April 15 Brings Taxing Conversations

With tax season well under way, a recent VitalSmarts survey revealed that 58 percent of Americans have found themselves in a compromising conversation in which family, friends, or coworkers described using or planning to use illegal or unethical tax strategies.

According to the survey, one-fourth of survey respondents who had been in such a conversation said they weren’t sure what to say, or they generally feared the consequences of voicing their opinion.

Joseph Grenny, coauthor of the national bestseller “Crucial Confrontations” (McGraw-Hill), says when it comes to risky conversations, many people still don’t know how to speak up in a way that is helpful. They may voice their opinion, but in ways that make others defensive or angry.

“One minute we’re talking casually with a coworker and the next, we’re in the middle of a crucial conversation where we’re forced to deal with strong emotions and differing opinions,” says Grenny. “In these real-time moments we either feel ill-equipped to hold others accountable and avoid the conversation altogether, or we speak up but allow external forces to take control – resulting in a poor performance.”
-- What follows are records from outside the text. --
import Literature.Analysis.SpecialFunctions.GammaVerticalBounds
import Literature.NumberTheory.ConnesConsani2021.QuasiInnerArchResidues
import HarnessLib

/-!
# Connes–Consani 2021 (JNT) §2 — residue calculus of `κ = ρ_∞ ∘ ψ` on the disc: the uniform bound for `ρ_∞` on
# `ℂ₋`, the principal parts of `κ`, Cauchy's theorem on the circles `|v| = r_m` (toolkit for Prop. 2.4)

LINE 1 — LABEL: RH-FREE corpus literature (function theory of the archimedean ratio of local factors
`ρ_∞ = Γ_ℝ(z)/Γ_ℝ(1−z)` on the left half-plane `ℂ₋` and of `κ = ρ_∞ ∘ ψ` on the unit disc; no positivity
statement, no statement about zeros of `ζ`); bears_on: W-C/W-P (sequel typing, no leaf/binder role);
WHAT THIS IS NOT: any claim about RH — nothing in this file bears on the truth of RH.

Source: A. Connes, C. Consani, *Quasi-inner functions and local factors*, J. Number Theory **226** (2021)
139–167 = arXiv:2008.10974 [bib: `ConnesConsani2021QuasiInner`]; locators are arXiv tex chunks `pNNNN:Lnn` of
the held text `paper:arxiv-2008.10974` (page-read for this file: §2, p0005:L1–L143 and Prop. 2.4 with its
proof, p0006:L87–p0007:L8).  Companion of `QuasiInnerLocalFactors.lean` (cell rh-crit/cc seat t17: statements of
§2–§3, `display_aminusk`, `thm_2_1`, `thm_2_3`, `prop_2_4` as named facts), `QuasiInnerArchFromAminusk.lean` (t17:
PROVED reductions) and `QuasiInnerArchResidues.lean` (t17 g2: `display_aminusk_holds` — the proof of record, along
the printed rectangles `C_{R,m}` — whose `differentiableAt_rhoArch` is REUSED here); written by seat rh-crit-cc-t16
(g3).  THEOREMS ONLY (no `def`, no new named fact).  Purpose: the DISC-side machinery of the `C^∞(S¹) + H^∞(𝒰)`
decomposition of Prop. 2.4 («we isolate the pole part of ρ_∞ … πκ … κ − πκ holomorphic in 𝒰 … bounded»,
p0006:L91–p0007:L8) — uniform bound, principal parts, contours inside the disc — and (section E) the DISCHARGE
`prop_2_4_holds : prop_2_4` of the named fact `QuasiInnerLocalFactors.prop_2_4` (net debt −1).  (Composing
`fourierCoeff_kappaArch_eq_circleIntegral`, `tendsto_circleIntegral_kappaArch`, `circleIntegral_kappaArch_mul_pow` and
`hasSum_archNegCoeff` gives display «aminusk» again in ten lines; that second proof is not restated here — the
tree's theorem is `display_aminusk_holds`.)

## Content and proof architecture (the printed residue computation, p0005:L25–L122, packaged on the disc)

Print computes `a_{−k} = (2πi)⁻¹∮_{S¹} κ(v)v^{k−1}dv` by Cauchy's residue theorem on rectangles `C_{R,m}` in
the `z`-plane (`z = ψ(v)`), controlling `ρ_∞` on the far side `Re z = ½ − 2m` by the functional equation and
on horizontal sides by «modulus ≤ 1 for Im z > 7», then summing the residues at the simple poles `z = −2n`
(`Γ(z/2) = 2(−1)^n/(Γ(n+1)(z+2n)) + O(1)`).  We follow the same skeleton with Mathlib's disc Cauchy–Goursat
theorem instead of rectangles:

* **A. The uniform bound** (`exists_norm_rhoArch_le`): `|ρ_∞(z)| ≤ C` for `Re z ≤ ½` at distance `≥ δ` from `2ℤ`.
  From `ρ_∞(z) = (2π)^{1−z}/(2 sin(πz/2)Γ(1−z))` (reflection + duplication, `rhoArch_eq_div_sin`), Euler's
  product `Γ(x)²/|Γ(x+iy)|² = ∏(1+y²/(x+j)²)` (tree: `GammaVert.tendsto_prod_one_add_div_sq`) monotone in `x`, the
  reflection value `|Γ(½+iy)|² = π/cosh(πy)` (tree: `GammaVert.norm_sq_Gamma_half`) giving
  `Γ(x)² ≤ cosh(πy)|Γ(x+iy)|²` for `x ≥ ½`, `cosh(π Im z) ≤ 1 + 2|sin(πz/2)|²`, a Jordan-type lower bound for
  `|sin(πz/2)|` off `2ℤ`, and `(2π)^x/Γ(x) ≤ 2(2π)^8`.
* **B. The poles** (`exists_tendsto_rhoArch_sub_pole`, `exists_tendsto_kappaArch_sub_pole`): `ρ_∞` has a simple
  pole at `−2n` with residue `(−1)^n 2(2π)^{2n}/(2n)!` (= print's `(−1)^n 2π^{2n+½}/(Γ(n+1)Γ(n+½))` by Legendre's
  duplication), transported to the disc through `1/(ψ(v)+2n) = (−8/(4n+3)²)/(v − x(n)) + 2/(4n+3)`: `κ` has a simple
  pole at `x(n) = 1 − 4/(4n+3)` with residue `α(n)` (`alphaArch_eq`: the printed coefficient in closed form).
* **C. The contours**: the circles `|v| = r_m`, `r_m = (4m+1)/(4m+5) = ψ⁻¹(−2m−1)` (`x(m) < r_m < x(m+1)`), whose
  `ψ`-images stay at distance `≥ 1/5` from `2ℤ` (`dist_cayley_two_mul_int_ge`).
* **D. Assembly**: Cauchy–Goursat on `|v| ≤ r_m` for `κ(v)v^k − Σ_{n≤m} α(n)x(n)^k/(v − x(n))` (continuous across the
  poles) gives `∮_{|v|=r_m} κ v^k = 2πi Σ_{n≤m} α(n)x(n)^k` (`circleIntegral_kappaArch_mul_pow`); bounded convergence
  `m → ∞` (`tendsto_circleIntegral_kappaArch`) and `a_{−(k+1)} = (2πi)⁻¹∮_{|v|=1} κ v^k`
  (`fourierCoeff_kappaArch_eq_circleIntegral`) recover display «aminusk» (not restated; see above).
* **E. Proposition 2.4** (`prop_2_4_holds`): with the pole part `G(v) := Σ_n α(n)/(v − x(n))` (print's `πκ` up to
  the additive constant `Σ_n Res_n·2/(4n+3)`, p0006:L91–L104): `c(x) := G(e^{2πix})` is `C^∞` and `1`-periodic
  (`contDiff_poleSum_circle`: termwise `‖D^k(α(n)/(e^{2πix} − x(n)))‖ ≤ |α(n)|(2π)^k k!/(1 − |x(n)|)^{k+1}` via the
  geometric expansion, summed with `Σ_n |α(n)|(4n+3)^{k+1} < ∞` — print: «the series of m-th derivatives of the
  terms … is absolutely convergent», p0006:L104–p0007:L8); `h := κ − G` regularised at the poles is holomorphic in
  the disc (removable singularities, `exists_tendsto_kappaArch_sub_poleSum`), bounded (maximum modulus on
  `‖v‖ ≤ r_m` with A–C: print «k(v) := κ(v) − πκ(v) which is by construction holomorphic in 𝒰 … it is bounded
  and thus belongs to H^∞(𝒰)», p0007:L23), and has the radial limits `κ(e^{2πix}) − c(x)` at every `x ∉ ℤ` by
  continuity («the non-tangential limits … are given except at v = 1 by κ − πκ», p0007:L23).

Deviation from print, declared: disc contours instead of the rectangles `C_{R,m}`; the horizontal-side estimate
«|ρ_∞| ≤ 1 for Im z > 7» (p0005:L59–L60) is replaced by the uniform bound A (same role); in E the boundedness of
`k = κ − πκ` is obtained directly from the maximum modulus principle on the discs `‖v‖ ≤ r_m` (uniform circle
bounds A–C and `norm_poleSum_le_of_norm_eq`) instead of the printed route «b_{−k} = a_{−k} ⇒ k ∈ H²(𝒰) ⇒ Cauchy
integral of bounded boundary values» ([Rudin] Thms 17.11/17.12, p0007:L23) — same statement, shorter in Mathlib.

Nothing in this file bears on the truth of RH.
-/

noncomputable section

open _root_.MeasureTheory _root_.Complex AddCircle Filter Set Metric
open scoped Real ENNReal InnerProductSpace Topology ComplexConjugate

namespace Literature.NumberTheory.ConnesConsani2021

namespace QuasiInner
Grenny says by learning a few simple skills, we can gain confidence to speak up the right way. He provides the following tips for those who may find themselves in a compromising conversation:

  • Decide if and who. When you hear about unethical or illegal violations, first decide if you will speak up and then to whom. Consider how well you know the person, the severity of the violation, and the other person’s awareness of what he or she is doing. For example, if a coworker you hardly know brags about committing a felony, report the crime. On the other hand, if a friend breaks a law and is unaware of the violation, you probably want to talk to him or her directly.
  • Don’t accuse, ask. Begin with a non-accusatory question like, “Are you aware that strategy might actually be illegal?” See if the other person is aware of the possible offense. Often, after you raise the issue the other person will say he or she wasn’t aware, ask for more details, and back away from the offense.
  • Share your concerns. If the person says, “Of course I’m aware, but I’ll save a bundle of money!” you’re at a crossroads. Do you continue on or back off? With most friends you would probably feel comfortable explaining your concerns. Don’t lecture, but let them know you’re worried they are putting themselves and their reputation at risk. When it comes to breaking the law, try to be a friend and not an accomplice.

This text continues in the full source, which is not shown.